I was going to go for a run today. Instead, I am watching the “fitness” app on my TV update. And will then proceed to do nothing about it once it has. I’m really just curious about the app, not interested in exercising right this moment.
That is very much 2012 speaking.
I took a glance at my resolutions at the beginning of 2012, and had to laugh about how irrelevant they are, considering where we ended the year. But, scanning through what little I’ve blogged in 2012, and reflecting on the year I’ve just had, I definitely have a resolution for 2013: Lean In.
I feel like I have been hanging back for a while. Carrying around a bunch of baggage. Nothing big on its own, but enough pieces that, combined, I’ve let slow me with their weight.
So in 2013 I’m resolving to lighten that load.
Moving abroad has made one thing crystal clear to me: I need to DO more. To lean in. To “Ship.”
I feel like I’ve had ideas about things like connecting with friends, making new friends, and finishing stagnant projects for a couple years. I’ve been telling myself that when things “settle down” I’ll have time for all these. Time to do them properly.
Therein lies the error of my ways. Things do not “settle down.” And in the meantime, I’m a continent and an ocean (in either direction) away from friends and family who don’t often hear from me, and I continue to unpack projects that I need to either do or dump. It would also probably do me well to get over myself and ask one of the casual acquaintances I’ve made over for tea.
It all sums up to dropping the baggage and quit waiting for everything to be just right before I send an old friend a note, or ask a new friend to tea, or take the next step in a project, or do something about getting up off my ass with that fitness app. To stop worrying about perfection, and do it anyhow.

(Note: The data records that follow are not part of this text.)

import Summits.KontsevichZagierPeriods.Zeta5Search.QWedgeCFQBasic
import Summits.KontsevichZagierPeriods.Zeta5Search.HypergeometricDougall

/-!
# CF-Q (2/5): Step 2 (Burchnall–Chaundy kernel via Dougall's `₅F₄`) and Step 3 (Pfaff–Saalschütz)

HONEST FRAMING: systematic search; no irrationality claim unless certified.

Cell `pub-zeta5`, TYPER g6.  Part of the Lean proof of **CF-Q** (`WedgeDictionary.QWedgeClosedForm`, the closed form of
Brown–Zudilin's leading coefficient `Q(a)` (arXiv:2210.03391, (17)) on the eight-parameter wedge as a factorial ratio
times a terminating very-well-poised `₉F₈(1)`), found and proved on paper by planner gen-1 g4
(`pub-zeta5-gen-1/PROOF-NOTES-g4.md` §9: trinomial revision → Burchnall–Chaundy/Dougall → Pfaff–Saalschütz ×4 → a
Pochhammer identity), formalised here.  Files: `QWedgeCFQBasic` (toolkit, the `b`-coordinate double sum, Step 1),
`QWedgeCFQKernel` (Steps 2–3), `QWedgeCFQAssembly` (Step 4, the identity for `n ≥ 2S+2`), `QWedgeCFQInterpolation`
(polynomial interpolation in `n` down to the pair conditions), `QWedgeClosedFormProof` (the dictionary `a ↔ (n,b)` and
`QWedgeClosedForm_holds`).

This file: `kernel_expansion` — `(a)_{u+v}/((a)_u(a)_v(c)_{u+v}) = Σ_r G_r·(−u)_r/((c)_u(c+u)_r)·(−v)_r/((c)_v(c+v)_r)`
from `Hypergeometric.dougall5F4` (`A = c−1, B = c−a, C = −u`); the interchange of summations
`LsumZ_eq_sum_Gr : L(b;n) = E·Σ_r G_r M₁(r) M₂(r)`; and the closed forms `M1_closed`, `M2_closed` of the inner sums by
`Hypergeometric.pfaffSaalschutz_div` (`saal_eval`).  All for `n ≥ 2S+2`, where every Pochhammer symbol met is
non-zero.
-/

open Finset Polynomial

namespace Summit.KontsevichZagierPeriods.Zeta5Search.CFQ

open Summit.KontsevichZagierPeriods.Zeta5Search.Hypergeometric
open Literature.NumberTheory.Irrationality.BrownZudilin2022 (zchoose)

/-! ## Step 2: the Burchnall–Chaundy kernel via Dougall, and the interchange of summations -/

/-- `G_r = (c−1+2r)(c−1)_r(−b₆)_r / ((c−1) r! (a)_r)` — the `r`-dependent factor of the Dougall summand. -/
noncomputable def Gr (n : ℕ) (b : ℕ → ℕ) (r : ℕ) : ℚ :=
  (cPar n - 1 + 2 * r) * ph (cPar n - 1) r * ph (-(b 6 : ℚ)) r /
    ((cPar n - 1) * (r.factorial : ℚ) * ph (aPar n b) r)

/-- `M₁(r) = Σ_{u ≤ b₃} t₁(u) (−u)_r / ((c)_u (c+u)_r)`. -/
noncomputable def M1 (n : ℕ) (b : ℕ → ℕ) (r : ℕ) : ℚ :=
  ∑ u ∈ range (b 3 + 1), t1 n b u * (ph (-(u : ℚ)) r / (ph (cPar n) u * ph (cPar n + u) r))

/-- `M₂(r) = Σ_{v ≤ b₇} t₂(v) (−v)_r / ((c)_v (c+v)_r)`. -/
noncomputable def M2 (n : ℕ) (b : ℕ → ℕ) (r : ℕ) : ℚ :=
  ∑ v ∈ range (b 7 + 1), t2 n b v * (ph (-(v : ℚ)) r / (ph (cPar n) v * ph (cPar n + v) r))

/-- `(c + j)_k ≠ 0` for natural `j, k` with `j + k ≤ n` (all factors are negative). -/
theorem ph_cPar_add_ne_zero {n j k : ℕ} (h : j + k ≤ n) : ph (cPar n + j) k ≠ 0 := by
  unfold cPar
  rw [show -(n : ℚ) + j = -((n - j : ℕ) : ℚ) by rw [Nat.cast_sub (by omega)]; ring]
  exact ph_neg_nat_ne_zero (by omega)

/-- **Kernel expansion** (Dougall with `A = c−1`, `B = c−a`, `C = −u`):
`(a)_{u+v} / ((a)_u (a)_v (c)_{u+v}) = Σ_{r ≤ b₇} G_r · (−u)_r/((c)_u(c+u)_r) · (−v)_r/((c)_v(c+v)_r)`
for `u ≤ b₃`, `v ≤ b₇`, `n ≥ 2S+2`. -/
theorem kernel_expansion {n : ℕ} {b : ℕ → ℕ} {u v : ℕ} (hu : u ≤ b 3) (hv : v ≤ b 7)
    (hN : 2 * S7 b + 2 ≤ n) :
    ph (aPar n b) (u + v) / (ph (aPar n b) u * ph (aPar n b) v * ph (cPar n) (u + v)) =
      ∑ r ∈ range (b 7 + 1), Gr n b r * (ph (-(u : ℚ)) r / (ph (cPar n) u * ph (cPar n + u) r)) *
        (ph (-(v : ℚ)) r / (ph (cPar n) v * ph (cPar n + v) r)) := by
  unfold S7 at hN
  set a := aPar n b with ha
  set c := cPar n with hc
  have hA : c - 1 ≠ 0 := by rw [hc]; unfold cPar; have : (0:ℚ) ≤ n := n.cast_nonneg; linarith
  have eB : 1 + (c - 1) - (c - a) = a := by ring
  have eC : 1 + (c - 1) - (-(u : ℚ)) = c + u := by ring
  have eE : 1 + (c - 1) + (v : ℚ) = c + v := by ring
  have e1 : 1 + (c - 1) = c := by ring
  have hD := dougall5F4 (c - 1) (c - a) (-(u : ℚ)) v hA
    (fun k hk => by rw [eB, ha]; exact ph_aPar_ne_zero (by omega))
    (fun k hk => by rw [eC, hc]; exact ph_cPar_add_ne_zero (by omega))
    (fun j hj k hk => by
      rw [show 1 + (c - 1) + (j : ℚ) = c + j by ring, hc]; exact ph_cPar_add_ne_zero (by omega))
  have e2' : a - -(u : ℚ) = a + u := by ring
  rw [eB, eC, e1] at hD
  rw [e2'] at hD
  -- `(a)_{u+v} = (a)_u (a+u)_v`, `(c)_{u+v} = (c)_u (c+u)_v`
  have hau : ph a u ≠ 0 := by rw [ha]; exact ph_aPar_ne_zero (by omega)
  have hav : ph a v ≠ 0 := by rw [ha]; exact ph_aPar_ne_zero (by omega)
  have hcu : ph c u ≠ 0 := by rw [hc]; exact ph_cPar_ne_zero (by omega)
  have hcv : ph c v ≠ 0 := by rw [hc]; exact ph_cPar_ne_zero (by omega)
  have hcuv : ph (c + u) v ≠ 0 := by rw [hc]; exact ph_cPar_add_ne_zero (by omega)
  have hL : ph a (u + v) / (ph a u * ph a v * ph c (u + v)) =
      d5Sum (c - 1) (c - a) (-(u : ℚ)) v / (ph c u * ph c v) := by
    rw [ph_add a u v, ph_add c u v]
    rw [div_eq_div_iff (by positivity) (by positivity)]
    have : ph (a + u) v = d5Sum (c - 1) (c - a) (-(u : ℚ)) v * ph a v * ph (c + u) v / ph c v := by
      rw [eq_div_iff hcv]; linear_combination -hD
    rw [this]
    field_simp
  rw [hL]
  -- extend the Dougall sum from `r ≤ v` to `r ≤ b₇` (the extra terms contain `(−v)_r = 0`)
  unfold d5Sum
  have hext : ∑ r ∈ range (v + 1), d5term (c - 1) (c - a) (-(u : ℚ)) (-(v : ℚ)) (1 + (c - 1) + v) r =
      ∑ r ∈ range (b 7 + 1), d5term (c - 1) (c - a) (-(u : ℚ)) (-(v : ℚ)) (1 + (c - 1) + v) r := by
    refine sum_subset (range_subset_range.2 (by omega)) fun x hx hx' => ?_
    rw [mem_range] at hx hx'
    unfold d5term
    rw [ph_neg_nat_of_lt (b := v) (u := x) (by omega)]
    simp
  rw [hext, sum_div]
  refine sum_congr rfl fun r hr => ?_
  rw [mem_range] at hr
  have eBa : c - a = -(b 6 : ℚ) := by rw [hc, ha]; unfold cPar aPar; ring
  unfold d5term Gr
  rw [eB, eC, eE, eBa, ← ha, ← hc]
  have har : ph a r ≠ 0 := by rw [ha]; exact ph_aPar_ne_zero (by omega)
  have hcur : ph (c + u) r ≠ 0 := by rw [hc]; exact ph_cPar_add_ne_zero (by omega)
  have hcvr : ph (c + v) r ≠ 0 := by rw [hc]; exact ph_cPar_add_ne_zero (by omega)
  have hrf : (r.factorial : ℚ) ≠ 0 := by positivity
  field_simp

/-- **The double sum after Steps 1–2**: `L(b;n) = E · Σ_{r ≤ b₇} G_r M₁(r) M₂(r)` (`n ≥ 2S+2`). -/
theorem LsumZ_eq_sum_Gr {n : ℕ} {b : ℕ → ℕ} (hN : 2 * S7 b + 2 ≤ n) :
    (LsumZ n b : ℚ) = Econst n b * ∑ r ∈ range (b 7 + 1), Gr n b r * M1 n b r * M2 n b r := by
  unfold LsumZ
  push_cast
  -- Step 1 + kernel, termwise
  have hterm : ∀ u ∈ range (b 3 + 1), ∀ v ∈ range (b 7 + 1), (termZ n b u v : ℚ) =
      ∑ r ∈ range (b 7 + 1), Econst n b * (Gr n b r *
        ((t1 n b u * (ph (-(u : ℚ)) r / (ph (cPar n) u * ph (cPar n + u) r))) *
         (t2 n b v * (ph (-(v : ℚ)) r / (ph (cPar n) v * ph (cPar n + v) r))))) := by
    intro u hu v hv
    rw [mem_range] at hu hv
    rw [termZ_eq (by omega) (by omega) hN,
      show Econst n b * t1 n b u * t2 n b v * ph (aPar n b) (u + v) /
          (ph (aPar n b) u * ph (aPar n b) v * ph (cPar n) (u + v)) =
        Econst n b * t1 n b u * t2 n b v * (ph (aPar n b) (u + v) /
          (ph (aPar n b) u * ph (aPar n b) v * ph (cPar n) (u + v))) by ring,
      kernel_expansion (by omega) (by omega) hN, mul_sum]
    exact sum_congr rfl fun r _ => by ring
  rw [sum_congr rfl fun u hu => sum_congr rfl fun v hv => hterm u hu v hv]
  -- interchange: Σ_u Σ_v Σ_r → Σ_r Σ_u Σ_v, then factor
  rw [sum_congr rfl fun u _ => sum_comm, sum_comm, mul_sum]
  refine sum_congr rfl fun r _ => ?_
  unfold M1 M2
  rw [mul_assoc (Gr n b r), sum_mul_sum]
  simp only [mul_sum]

/-! ## Step 3: `M₁(r)`, `M₂(r)` by Pfaff–Saalschütz -/

/-- `M₁(r) = 0` for `r > min(b₃, b₄, b₅)`. -/
theorem M1_eq_zero {n : ℕ} {b : ℕ → ℕ} {r : ℕ} (h : b 3 < r ∨ b 4 < r ∨ b 5 < r) : M1 n b r = 0 := by
  unfold M1
  refine sum_eq_zero fun u hu => ?_
  rw [mem_range] at hu
  by_cases hur : u < r
  · rw [ph_neg_nat_of_lt hur]; simp
  · rw [t1_eq_zero (by omega)]; simp

/-- `M₂(r) = 0` for `r > min(b₇, b₁, b₂)`. -/
theorem M2_eq_zero {n : ℕ} {b : ℕ → ℕ} {r : ℕ} (h : b 7 < r ∨ b 1 < r ∨ b 2 < r) : M2 n b r = 0 := by
  unfold M2
  refine sum_eq_zero fun v hv => ?_
  rw [mem_range] at hv
  by_cases hvr : v < r
  · rw [ph_neg_nat_of_lt hvr]; simp
  · rw [t2_eq_zero (by omega)]; simp

/-- `G_r = 0` for `r > b₆`. -/
theorem Gr_eq_zero {n : ℕ} {b : ℕ → ℕ} {r : ℕ} (h : b 6 < r) : Gr n b r = 0 := by
  unfold Gr; rw [ph_neg_nat_of_lt h]; simp

/-- `(−(r+s))_r / (r+s)! = (−1)^r / s!`. -/
theorem ph_neg_add_div (r s : ℕ) :
    ph (-((r + s : ℕ) : ℚ)) r / (((r + s).factorial : ℕ) : ℚ) = (-1) ^ r / (s.factorial : ℚ) := by
  rw [ph_neg_nat (b := r + s) (u := r) (by omega), show r + s - r = s by omega]
  have h1 : (((r + s).factorial : ℕ) : ℚ) ≠ 0 := by positivity
  have h2 : ((s.factorial : ℕ) : ℚ) ≠ 0 := by positivity
  field_simp

/-- The generic Saalschütz evaluation behind `M₁(r)` and `M₂(r)` (parameters `x₃, x₄, x₅`; the sum runs over
`u ≤ x₃`; `r ≤ x₃`; `n ≥ 2(x₃+x₄+x₅)+2`). -/
theorem saal_eval {n : ℕ} (x3 x4 x5 r : ℕ) (hr : r ≤ x3) (hN : 2 * (x3 + x4 + x5) + 2 ≤ n) :
    ∑ u ∈ range (x3 + 1),
      ph (-(x3 : ℚ)) u * ph (-(x4 : ℚ)) u * ph (-(x5 : ℚ)) u /
          ((u.factorial : ℚ) * ph ((n : ℚ) + 1 - (x3 + x4 + x5 : ℕ)) u) *
        (ph (-(u : ℚ)) r / (ph (cPar n) u * ph (cPar n + u) r)) =
      (-1) ^ r * ph (-(x3 : ℚ)) r * ph (-(x4 : ℚ)) r * ph (-(x5 : ℚ)) r /
          (ph ((n : ℚ) + 1 - (x3 + x4 + x5 : ℕ)) r * ph (cPar n) (2 * r)) *
        (ph (cPar n + r + x4) (x3 - r) * ph (cPar n + r + x5) (x3 - r) /
          (ph (cPar n + 2 * r) (x3 - r) * ph (cPar n + x4 + x5) (x3 - r))) := by
  set c := cPar n with hc
  set d : ℚ := (n : ℚ) + 1 - (x3 + x4 + x5 : ℕ) with hd
  obtain ⟨m, hm⟩ : ∃ m, x3 = r + m := ⟨x3 - r, by omega⟩
  have hm' : x3 - r = m := by omega
  rw [hm', show x3 + 1 = r + (m + 1) by omega, sum_range_add]
  -- the terms `u < r` vanish
  rw [sum_eq_zero fun u hu => by rw [mem_range] at hu; rw [ph_neg_nat_of_lt hu]; simp, zero_add]
  -- the shifted terms are the Saalschütz summand
  have hterm : ∀ s ∈ range (m + 1),
      ph (-(x3 : ℚ)) (r + s) * ph (-(x4 : ℚ)) (r + s) * ph (-(x5 : ℚ)) (r + s) /
          ((((r + s).factorial : ℕ) : ℚ) * ph d (r + s)) *
        (ph (-((r + s : ℕ) : ℚ)) r / (ph c (r + s) * ph (c + ((r + s : ℕ) : ℚ)) r)) =
      (-1) ^ r * ph (-(x3 : ℚ)) r * ph (-(x4 : ℚ)) r * ph (-(x5 : ℚ)) r / (ph d r * ph c (2 * r)) *
        term (-(m : ℚ)) ((r : ℚ) - x4) ((r : ℚ) - x5) (c + 2 * r)
          (1 + ((r : ℚ) - x4) + ((r : ℚ) - x5) - (c + 2 * r) - m) s := by
    intro s hs
    have e1 : ph c (r + s) * ph (c + ((r + s : ℕ) : ℚ)) r = ph c (2 * r) * ph (c + ((2 * r : ℕ) : ℚ)) s := by
      rw [← ph_add, show r + s + r = 2 * r + s by ring, ph_add]
    have e2 : ph (-((r + s : ℕ) : ℚ)) r / ((((r + s).factorial : ℕ) : ℚ)) = (-1) ^ r / (s.factorial : ℚ) :=
      ph_neg_add_div r s
    rw [ph_add (-(x3 : ℚ)) r s, ph_add (-(x4 : ℚ)) r s, ph_add (-(x5 : ℚ)) r s, ph_add d r s]
    unfold term
    rw [show -(m : ℚ) = -(x3 : ℚ) + r by rw [hm]; push_cast; ring,
      show (r : ℚ) - x4 = -(x4 : ℚ) + r by ring, show (r : ℚ) - x5 = -(x5 : ℚ) + r by ring,
      show 1 + (-(x4 : ℚ) + r) + (-(x5 : ℚ) + r) - (c + 2 * r) - m = d + r by
        rw [hd, hc, hm]; unfold cPar; push_cast; ring,
      show c + 2 * (r : ℚ) = c + ((2 * r : ℕ) : ℚ) by push_cast; ring]
    calc _ = (ph (-(x3 : ℚ)) r * ph (-(x4 : ℚ)) r * ph (-(x5 : ℚ)) r / ph d r) *
          (ph (-(x3 : ℚ) + r) s * ph (-(x4 : ℚ) + r) s * ph (-(x5 : ℚ) + r) s / ph (d + r) s) *
          (ph (-((r + s : ℕ) : ℚ)) r / (((r + s).factorial : ℕ) : ℚ)) /
          (ph c (r + s) * ph (c + ((r + s : ℕ) : ℚ)) r) := by ring
      _ = _ := by
        rw [e1, e2]
        ring
  rw [sum_congr rfl hterm, ← mul_sum]
  -- the inner sum is `saalSum`
  have hsaal : ∑ s ∈ range (m + 1), term (-(m : ℚ)) ((r : ℚ) - x4) ((r : ℚ) - x5) (c + 2 * r)
      (1 + ((r : ℚ) - x4) + ((r : ℚ) - x5) - (c + 2 * r) - m) s =
      saalSum ((r : ℚ) - x4) ((r : ℚ) - x5) (c + 2 * r) m := rfl
  rw [hsaal, pfaffSaalschutz_div]
  · -- align the parameters of the closed form
    rw [show c + 2 * (r : ℚ) - ((r : ℚ) - x4) = c + r + x4 by ring,
      show c + 2 * (r : ℚ) - ((r : ℚ) - x5) = c + r + x5 by ring,
      show c + (r : ℚ) + x4 - ((r : ℚ) - x5) = c + x4 + x5 by ring]
  · -- `(c + 2r)_k ≠ 0`
    intro k hk
    rw [show c + 2 * (r : ℚ) = cPar n + ((2 * r : ℕ) : ℚ) by rw [hc]; push_cast; ring]
    exact ph_cPar_add_ne_zero (by omega)
  · -- `(n + 1 - x4 - x5 - j)_k ≠ 0`
    intro j hj k hk
    rw [show 1 + ((r : ℚ) - x4) + ((r : ℚ) - x5) - (c + 2 * r) - j = ((n - x4 - x5 - j : ℕ) : ℚ) + 1 by
      rw [hc]; unfold cPar; rw [Nat.cast_sub (by omega), Nat.cast_sub (by omega), Nat.cast_sub (by omega)]; ring]
    exact ph_nat_succ_ne_zero _ _
  · -- `(x4 + x5 - n)_m ≠ 0`
    rw [show c + 2 * (r : ℚ) - ((r : ℚ) - x4) - ((r : ℚ) - x5) = -((n - x4 - x5 : ℕ) : ℚ) by
      rw [hc]; unfold cPar; rw [Nat.cast_sub (by omega), Nat.cast_sub (by omega)]; ring]
    exact ph_neg_nat_ne_zero (by omega)

/-- **`M₁(r)` in closed form** (`r ≤ b₃`, `n ≥ 2S+2`). -/
theorem M1_closed {n : ℕ} {b : ℕ → ℕ} {r : ℕ} (hr : r ≤ b 3) (hN : 2 * S7 b + 2 ≤ n) :
    M1 n b r = (-1) ^ r * ph (-(b 3 : ℚ)) r * ph (-(b 4 : ℚ)) r * ph (-(b 5 : ℚ)) r /
          (ph ((n : ℚ) + 1 - (b 3 + b 4 + b 5 : ℕ)) r * ph (cPar n) (2 * r)) *
        (ph (cPar n + r + b 4) (b 3 - r) * ph (cPar n + r + b 5) (b 3 - r) /
          (ph (cPar n + 2 * r) (b 3 - r) * ph (cPar n + b 4 + b 5) (b 3 - r))) := by
  unfold S7 at hN
  unfold M1 t1
  exact saal_eval (b 3) (b 4) (b 5) r hr (by omega)

/-- **`M₂(r)` in closed form** (`r ≤ b₇`, `n ≥ 2S+2`). -/
theorem M2_closed {n : ℕ} {b : ℕ → ℕ} {r : ℕ} (hr : r ≤ b 7) (hN : 2 * S7 b + 2 ≤ n) :
    M2 n b r = (-1) ^ r * ph (-(b 7 : ℚ)) r * ph (-(b 1 : ℚ)) r * ph (-(b 2 : ℚ)) r /
          (ph ((n : ℚ) + 1 - (b 7 + b 1 + b 2 : ℕ)) r * ph (cPar n) (2 * r)) *
        (ph (cPar n + r + b 1) (b 7 - r) * ph (cPar n + r + b 2) (b 7 - r) /
          (ph (cPar n + 2 * r) (b 7 - r) * ph (cPar n + b 1 + b 2) (b 7 - r))) := by
  unfold S7 at hN
  unfold M2 t2
  exact saal_eval (b 7) (b 1) (b 2) r hr (by omega)


end Summit.KontsevichZagierPeriods.Zeta5Search.CFQ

So, here’s to 2013. Let’s do this thing.
THIS. So. Much.
I once heard Brene Brown (a researcher on vulnerability) give a TEDxHouston talk where she said (I think the talk is titled “The power of vulnerability”) that the motto of social work was “Lean into the discomfort of the work”. I think she means it as “if you do social work, you can’t shy away – you need to lean in”.
You will achieve great things this 2013, my friend. I can assure you of that.
Raul´s last blog post ..My 2013 Manifesto: Maintaining focus
Yes, me too, JUST DO IT! It’s easy to do nothing, but when you do *something* it feels so good!
Thanks guys. It feels funny to say I feel like I haven’t done much, considering the HUGE changes we’ve made in the last couple years. But I really feel like all the smaller things are suffering. Except the smaller things I’m neglecting pile up into bigger things. Which seems to be a lesson I learn over and over đŸ˜‰
+1. Amazon has a leadership principle, “Bias Towards Action”, which I’ve been trying to incorporate into my daily life.
Oh hells yes. I’m gonna join you in this.
Kim Werker´s last blog post ..The Holocene made it to the TOC Startup Showcase Finals!
Exactly! Every day I tell myself I can do “x” when the boys go to bed, and every night Im exhausted by 8pm and never get anything done besides housework. Ive been working on a painting for 4 months- Ive worked on it maybe three times. Pursuing hobbies, making new friends, keeping old ones, going out of the house in the evening, all things I need to stop waiting for time/energy to do and just do them!